IMHO it's too easy to make a mistake, and forget to `aws_raise_error()` before returning `AWS_OP_ERR`. When this happens, the user gets a nonsense value from `aws_last_error()`, and it's very hard to know what is actually failing.

IMHO we should have done something like Rust's [std::result<T, E>](https://doc.rust-lang.org/std/result/), Swift's [Result<Success,Failure>](https://developer.apple.com/documentation/swift/result), and C++'s [std::expected<T,E>](https://en.cppreference.com/w/cpp/utility/expected). If we returned errors by value, we wouldn't have bugs where we forgot to set `aws_raise_error()`, or bugs where `aws_last_error()` was accidentally overwritten. C doesn't have generics, but you can create something like them using macros (see [future.h](https://github.com/awslabs/aws-c-io/blob/7e75f17400ca2cfdc296865b9c2b10323f49a9c5/include/aws/io/future.h#L30)), or just write:
```c
struct aws_thing_result {
    struct aws_thing *ok;
    int err;
};

struct aws_thing_result aws_thing_new(...);
```

And functions that don't return pointers can just return the error code by value:
```
/* returns AWS_OK (0) on success, or the error code */
int aws_thing_do_something_that_may_fail(...);
```

### int error codes lose information

Exceptions in other languages can carry a lot more information than int error codes. If a Java exception occurs within a C callback, all the information from that callback must be thrown out. The Java user ultimately sees something less-than-useful like AWS_ERROR_HTTP_CALLBACK_FAILURE. We must tell the Java user to enable CRT logging to see what's actually going wrong. It's not idiomatic.

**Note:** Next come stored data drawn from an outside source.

import Summits.NavierStokesRegularity.NavierStokesRegularity.Theses.SwirlThreshold
import Summits.NavierStokesRegularity.NavierStokesRegularity.Theorems.SwirlThresholdSwirlSupStrictDecreaseDecay
import Summits.NavierStokesRegularity.NavierStokesRegularity.Theorems.SwirlThresholdSwirlSupStrictDecreaseStrong
import Summits.NavierStokesRegularity.NavierStokesRegularity.Theorems.SwirlThresholdSwirlSupStrictDecreaseRegular
import Literature.Analysis.FluidPDE.NSViscosityRescaling
import HarnessLib

/-!
# `SwirlSupStrictDecrease` (route `SwirlThreshold`, support item stmt-NavierStokesRegularity-2004)

The threshold structure of the swirl, sup-free form: along a classical solution `(u, p)` of the
unforced Navier–Stokes system (`ν > 0`) on `[0, T) × ℝ³` which is a Leray–Hopf (finite energy)
solution from a rapidly decaying axisymmetric datum `u(0)`, for `0 ≤ s < t < T` with
`Γ(s) ≢ 0` there is `y` with `|Γ(t, x)| < |Γ(s, y)|` for all `x` — the swirl supremum
`M(t) = sup_x |x₀u₁ − x₁u₀|` is strictly decreasing while the swirl is non-zero
(`SwirlSupStrictDecrease_proof`, closing
`Summit.NavierStokesRegularity.NavierStokesRegularity.Theses.SwirlThreshold.SwirlSupStrictDecrease`).

## Proof

1. *Regularity* (`regular_of_classical_lerayHopf`, file `…Regular`): on `[0, t]` the solution is
   classical on the closed slab, the velocity is bounded by some `V` (energy inequality, Tao 2013
   Cor. 11.1 = `tao2011_hasBoundedSobolevNormsOn_holds`, `H² ⊂ C_B`) and every slice is
   axisymmetric (rotation covariance + Prodi–Serrin weak–strong uniqueness,
   `weak_strong_uniqueness_holds`).
2. *Decay* (`abs_swirl_mul_le_of_classical`, file `…Decay`): `|Γ(τ, x)|(1 + |x|²) ≤ D` on
   `[0, t] × ℝ³` (decaying barrier), so `M := sup |Γ(s, ·)| < ∞` and the supremum of
   `|Γ(t, ·)|` is attained unless `Γ(t) ≡ 0` (`exists_forall_le_of_decay`).
3. *Weak maximum principle* from time `s` (`abs_swirl_le_of_classical`, Lei–Zhang 2017 (1.4)):
   `|Γ| ≤ M` on `[s, t] × ℝ³` (time translation `u(· + s)`).
4. *Strong maximum principle* (`abs_swirl_lt_of_classical`, file `…Strong`, KNSS 2009 Lemma 2.1
   = `KNSS2009_lemma21_holds`), after the viscosity rescaling `ν⁻¹u(s + ·/ν)` to unit viscosity
   (`IsClassicalNSSolutionOn.viscosityRescale_zero`): `|Γ(t, x)| < M` for every `x`.
5. Hence `max_x |Γ(t, x)| < M = sup_y |Γ(s, y)|`, and a `y` with `|Γ(s, y)| > max_x |Γ(t, x)|`
   exists by the definition of the supremum.
-/

noncomputable section

-- the summit and its single problem share the name (D-0017 nested layout)
set_option linter.dupNamespace false

open Set Function Filter Topology MeasureTheory InnerProductSpace Metric WithLp
open scoped RealInnerProductSpace ContDiff NNReal ENNReal

namespace Summit.NavierStokesRegularity.NavierStokesRegularity.Theorems

namespace SwirlSupStrictDecrease

open Literature.Analysis.FluidPDE

/-! ### Three elementary lemmas -/

/-- The swirl is linear in the field: `Γ[c u] = c Γ[u]`. [folklore] -/
theorem swirl_const_smul (c : ℝ) (f : (EuclideanSpace ℝ (Fin 3)) → (EuclideanSpace ℝ (Fin 3)))
    (x : EuclideanSpace ℝ (Fin 3)) : swirl (c • f) x = c * swirl f x := by
  simp only [swirl, Pi.smul_apply, PiLp.smul_apply, smul_eq_mul]
  ring

/-- Rotations about the axis are linear: `R_θ (c y) = c R_θ y`. [folklore] -/
theorem rotZ_const_smul (θ c : ℝ) (y : EuclideanSpace ℝ (Fin 3)) : rotZ θ (c • y) = c • rotZ θ y := by
  ext i
  fin_cases i <;> simp <;> ring

/-- Scalar multiples of axisymmetric fields are axisymmetric (rotations are linear). [folklore] -/
theorem isAxisymmetric_const_smul (c : ℝ) {f : (EuclideanSpace ℝ (Fin 3)) → (EuclideanSpace ℝ (Fin 3))}
    (hf : IsAxisymmetric f) : IsAxisymmetric (c • f) := by
  intro θ x
  simp only [Pi.smul_apply]
  rw [hf θ x, rotZ_const_smul]

/-- **A nonnegative continuous function decaying at infinity attains its supremum** (unless it
vanishes identically): if `f(x)(1 + |x|²) ≤ D` and `f(x₁) > 0` somewhere, then `f` has a
maximum point (maximise over a large closed ball containing `x₁`, outside of which
`f ≤ D/(1 + R²) < f(x₁)`). [folklore] -/
theorem exists_forall_le_of_decay {f : (EuclideanSpace ℝ (Fin 3)) → ℝ} (hf : Continuous f)
    {D : ℝ} (hD : ∀ x, f x * (1 + ‖x‖ ^ 2) ≤ D)
    {x₁ : EuclideanSpace ℝ (Fin 3)} (hx₁ : 0 < f x₁) : ∃ xs, ∀ x, f x ≤ f xs := by
  have hD0 : 0 ≤ D := by
    have h1 : 0 ≤ f x₁ * (1 + ‖x₁‖ ^ 2) := by positivity
    exact h1.trans (hD x₁)
  set R : ℝ := max ‖x₁‖ (Real.sqrt (D / f x₁)) with hR
  have hR0 : 0 ≤ R := le_trans (norm_nonneg _) (le_max_left _ _)
  have hx₁K : x₁ ∈ closedBall (0 : EuclideanSpace ℝ (Fin 3)) R :=
    mem_closedBall_zero_iff.2 (le_max_left _ _)
  obtain ⟨xs, hxsK, hmax⟩ := (isCompact_closedBall (0 : EuclideanSpace ℝ (Fin 3)) R).exists_isMaxOn
    ⟨x₁, hx₁K⟩ hf.continuousOn
  refine ⟨xs, fun x => ?_⟩
  by_cases hx : x ∈ closedBall (0 : EuclideanSpace ℝ (Fin 3)) R
  · exact hmax hx
  · -- outside the ball: `f x ≤ D / (1 + |x|²) ≤ D / (1 + R²) < f x₁ ≤ f xs`
    have hxR : R < ‖x‖ := by simpa using hx
    have hpos : (0 : ℝ) < 1 + ‖x‖ ^ 2 := by positivity
    have h1 : f x ≤ D / (1 + ‖x‖ ^ 2) := by rw [le_div_iff₀ hpos]; exact hD x
    have h2 : D / (1 + ‖x‖ ^ 2) ≤ D / (1 + R ^ 2) :=
      div_le_div_of_nonneg_left hD0 (by positivity) (by nlinarith)
    have h3 : D / (1 + R ^ 2) < f x₁ := by
      rw [div_lt_iff₀ (by positivity)]
      have hsq : D / f x₁ ≤ R ^ 2 := by
        have h4 : Real.sqrt (D / f x₁) ≤ R := le_max_right _ _
        have h5 : 0 ≤ Real.sqrt (D / f x₁) := Real.sqrt_nonneg _
        calc D / f x₁ = Real.sqrt (D / f x₁) ^ 2 := (Real.sq_sqrt (div_nonneg hD0 hx₁.le)).symm
          _ ≤ R ^ 2 := pow_le_pow_left₀ h5 h4 2
      rw [div_le_iff₀ hx₁] at hsq
      nlinarith
    have h4 : f x₁ ≤ f xs := hmax hx₁K
    linarith

end SwirlSupStrictDecrease

open Literature.Analysis.FluidPDE SwirlSupStrictDecrease

/-- **`SwirlSupStrictDecrease` holds** (support item stmt-NavierStokesRegularity-2004 of route
`SwirlThreshold`): along a finite-energy (Leray–Hopf) classical solution of the unforced
Navier–Stokes system on `[0, T)` from a rapidly decaying axisymmetric datum, for
`0 ≤ s < t < T` with `Γ(s) ≢ 0` there is `y` with `|Γ(t, x)| < |Γ(s, y)|` for all `x`: the swirl
supremum is strictly decreasing while the swirl is non-zero. See the module docstring for the
proof (bounded velocity and axisymmetry by Tao 2013 Cor. 11.1 and weak–strong uniqueness; decay of
the swirl by a barrier; weak and strong maximum principles for the swirl equation, Lei–Zhang 2017
(1.4) and KNSS 2009 Lemma 2.1). -/
theorem SwirlSupStrictDecrease_proof :
    Summit.NavierStokesRegularity.NavierStokesRegularity.Theses.SwirlThreshold.SwirlSupStrictDecrease := by
  unfold Summit.NavierStokesRegularity.NavierStokesRegularity.Theses.SwirlThreshold.SwirlSupStrictDecrease
  intro ν T hν hT u p hcl hLH hdec haxi s t hs hst htT hne
  obtain ⟨y₀, hy₀⟩ := hne
  have ht0 : 0 < t := lt_of_le_of_lt hs hst
  -- Step 1: regularity on `[0, t]`
  obtain ⟨hclt, ⟨V, hV0, hV⟩, haxit⟩ := regular_of_classical_lerayHopf hν hcl hLH hdec haxi ht0 htT
  -- Step 2: decay of the swirl on `[0, t]`
  obtain ⟨C, hC⟩ := hdec 0 3
  have hM₀ : ∀ x, |swirl (u 0) x| * (1 + ‖x‖ ^ 2) ≤ 2 * C := by
    intro x
    have h1 := hC x
    rw [norm_iteratedFDeriv_zero] at h1
    have h2 : |swirl (u 0) x| ≤ 2 * ‖x‖ * ‖u 0 x‖ := abs_swirl_le_norm_mul (u 0) x
    have h3 : ‖x‖ * (1 + ‖x‖ ^ 2) ≤ (1 + ‖x‖) ^ 3 := by nlinarith [norm_nonneg x, sq_nonneg ‖x‖]
    have h4 : 0 ≤ ‖u 0 x‖ := norm_nonneg _
    calc |swirl (u 0) x| * (1 + ‖x‖ ^ 2) ≤ 2 * ‖x‖ * ‖u 0 x‖ * (1 + ‖x‖ ^ 2) :=
          mul_le_mul_of_nonneg_right h2 (by positivity)
      _ = 2 * (‖x‖ * (1 + ‖x‖ ^ 2)) * ‖u 0 x‖ := by ring
      _ ≤ 2 * (1 + ‖x‖) ^ 3 * ‖u 0 x‖ := by gcongr
      _ = 2 * ((1 + ‖x‖) ^ 3 * ‖u 0 x‖) := by ring
      _ ≤ 2 * C := by linarith
  have hC0 : 0 ≤ 2 * C := by
    have h1 : 0 ≤ |swirl (u 0) 0| * (1 + ‖(0 : EuclideanSpace ℝ (Fin 3))‖ ^ 2) := by positivity
    exact h1.trans (hM₀ 0)
  have hdecay := abs_swirl_mul_le_of_classical hν ht0 hclt haxit hV hM₀
  set D : ℝ := 2 * C * Real.exp ((6 * ν + V + 1) * t) with hDdef
  have hD : ∀ τ ∈ Icc 0 t, ∀ x, |swirl (u τ) x| * (1 + ‖x‖ ^ 2) ≤ D := by
    intro τ hτ x
    refine (hdecay τ hτ x).trans ?_
    rw [hDdef]
    refine mul_le_mul_of_nonneg_left (Real.exp_le_exp.2 ?_) hC0
    exact mul_le_mul_of_nonneg_left hτ.2 (by positivity)
  have hD' : ∀ τ ∈ Icc 0 t, ∀ x, |swirl (u τ) x| ≤ D := fun τ hτ x =>
    le_trans (le_mul_of_one_le_right (abs_nonneg _) (by nlinarith [sq_nonneg ‖x‖])) (hD τ hτ x)
  -- the supremum `M` of `|Γ(s, ·)|`
  have hsI : s ∈ Icc 0 t := ⟨hs, hst.le⟩
  have hbdd : BddAbove (range fun y => |swirl (u s) y|) := ⟨D, by rintro _ ⟨y, rfl⟩; exact hD' s hsI y⟩
  set M : ℝ := sSup (range fun y => |swirl (u s) y|) with hMdef
  have hMle : ∀ y, |swirl (u s) y| ≤ M := fun y => le_csSup hbdd ⟨y, rfl⟩
  have hMpos : 0 < M := lt_of_lt_of_le (abs_pos.2 hy₀) (hMle y₀)
  -- Step 3: weak maximum principle from time `s` (time translation)
  have hts : 0 < t - s := by linarith
  have hclw : IsClassicalNSSolutionOn (Icc 0 (t - s)) ν 0 (fun τ => u (τ + s)) (fun τ => p (τ + s)) :=
    (hclt.comp_add_right s).mono (fun τ hτ => ⟨by linarith [hτ.1], by linarith [hτ.2]⟩)
      (uniqueDiffOn_Icc hts)
  have hmemw : ∀ τ ∈ Icc 0 (t - s), τ + s ∈ Icc 0 t := fun τ hτ =>
    ⟨by linarith [hτ.1], by linarith [hτ.2]⟩
  have haxiw : ∀ τ ∈ Icc 0 (t - s), IsAxisymmetric (u (τ + s)) := fun τ hτ => haxit _ (hmemw τ hτ)
  have hVw : ∀ τ ∈ Icc 0 (t - s), ∀ x, ‖u (τ + s) x‖ ≤ V := fun τ hτ x => hV _ (hmemw τ hτ) x
  have hM0w : ∀ x, |swirl (u (0 + s)) x| ≤ M := fun x => by rw [zero_add]; exact hMle x
  have hweak := abs_swirl_le_of_classical hν hts hclw haxiw hVw hM0w
  -- Step 4: strong maximum principle at unit viscosity
  have hclW := hclw.viscosityRescale_zero hν hts
  have hWslice : ∀ τ' : ℝ,
      timeRescale ν⁻¹ ν⁻¹ (fun τ => u (τ + s)) τ' = ν⁻¹ • u (ν⁻¹ * τ' + s) := fun τ' => rfl
  have hν' : 0 < ν⁻¹ := inv_pos.2 hν
  have hmemW : ∀ τ' ∈ Icc 0 (ν * (t - s)), ν⁻¹ * τ' ∈ Icc 0 (t - s) := fun τ' hτ' =>
    ⟨mul_nonneg hν'.le hτ'.1, by
      have := mul_le_mul_of_nonneg_left hτ'.2 hν'.le
      rwa [← mul_assoc, inv_mul_cancel₀ hν.ne', one_mul] at this⟩
  have haxiW : ∀ τ' ∈ Icc 0 (ν * (t - s)),
      IsAxisymmetric (timeRescale ν⁻¹ ν⁻¹ (fun τ => u (τ + s)) τ') := fun τ' hτ' => by
    rw [hWslice]; exact isAxisymmetric_const_smul _ (haxiw _ (hmemW τ' hτ'))
  have hVW : ∀ τ' ∈ Icc 0 (ν * (t - s)), ∀ x,
      ‖timeRescale ν⁻¹ ν⁻¹ (fun τ => u (τ + s)) τ' x‖ ≤ ν⁻¹ * V := fun τ' hτ' x => by
    rw [hWslice, Pi.smul_apply, norm_smul, Real.norm_of_nonneg hν'.le]
    exact mul_le_mul_of_nonneg_left (hVw _ (hmemW τ' hτ') x) hν'.le
  have hMW : ∀ τ' ∈ Icc 0 (ν * (t - s)), ∀ x,
      |swirl (timeRescale ν⁻¹ ν⁻¹ (fun τ => u (τ + s)) τ') x| ≤ ν⁻¹ * M := fun τ' hτ' x => by
    rw [hWslice, swirl_const_smul, abs_mul, abs_of_pos hν']
    exact mul_le_mul_of_nonneg_left (hweak _ (hmemW τ' hτ') x) hν'.le
  have hstrong := abs_swirl_lt_of_classical (mul_pos hν hts) hclW haxiW hVW (mul_pos hν' hMpos) hMW
  have hlt : ∀ x, |swirl (u t) x| < M := by
    intro x
    have h := hstrong x
    rw [hWslice, swirl_const_smul, abs_mul, abs_of_pos hν'] at h
    have e : ν⁻¹ * (ν * (t - s)) + s = t := by
      rw [← mul_assoc, inv_mul_cancel₀ hν.ne', one_mul]; ring
    rw [e] at h
    exact lt_of_mul_lt_mul_left h hν'.le
  -- Step 5: the supremum of `|Γ(t, ·)|` is attained, hence `< M`
  have htI : t ∈ Icc 0 t := ⟨ht0.le, le_rfl⟩
  by_cases hzero : ∀ x, swirl (u t) x = 0
  · exact ⟨y₀, fun x => by rw [hzero x, abs_zero]; exact abs_pos.2 hy₀⟩
  · simp only [not_forall] at hzero
    obtain ⟨x₁, hx₁⟩ := hzero
    have hcont : Continuous fun x => |swirl (u t) x| :=
      (contDiff_swirl (hclt.contDiff_velocity htI)).continuous.abs
    obtain ⟨xs, hxs⟩ := exists_forall_le_of_decay hcont (hD t htI) (abs_pos.2 hx₁)
    obtain ⟨_, ⟨y, rfl⟩, hy⟩ := exists_lt_of_lt_csSup (range_nonempty fun y => |swirl (u s) y|) (hlt xs)
    exact ⟨y, fun x => lt_of_le_of_lt (hxs x) hy⟩

end Summit.NavierStokesRegularity.NavierStokesRegularity.Theorems

end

IMHO errors shouldn't just be ints, they should carry lots more information (e.g. custom message, chain of caused_by, is_retryable, etc). But this would make them "heavier", so we wouldn't want to use them somewhere performance sensitive, like querying a hash table. We could reserve "rich" errors for the APIs that language bindings call directly. We might even be able to create a Java exception chain where some of those came from our "rich" errors.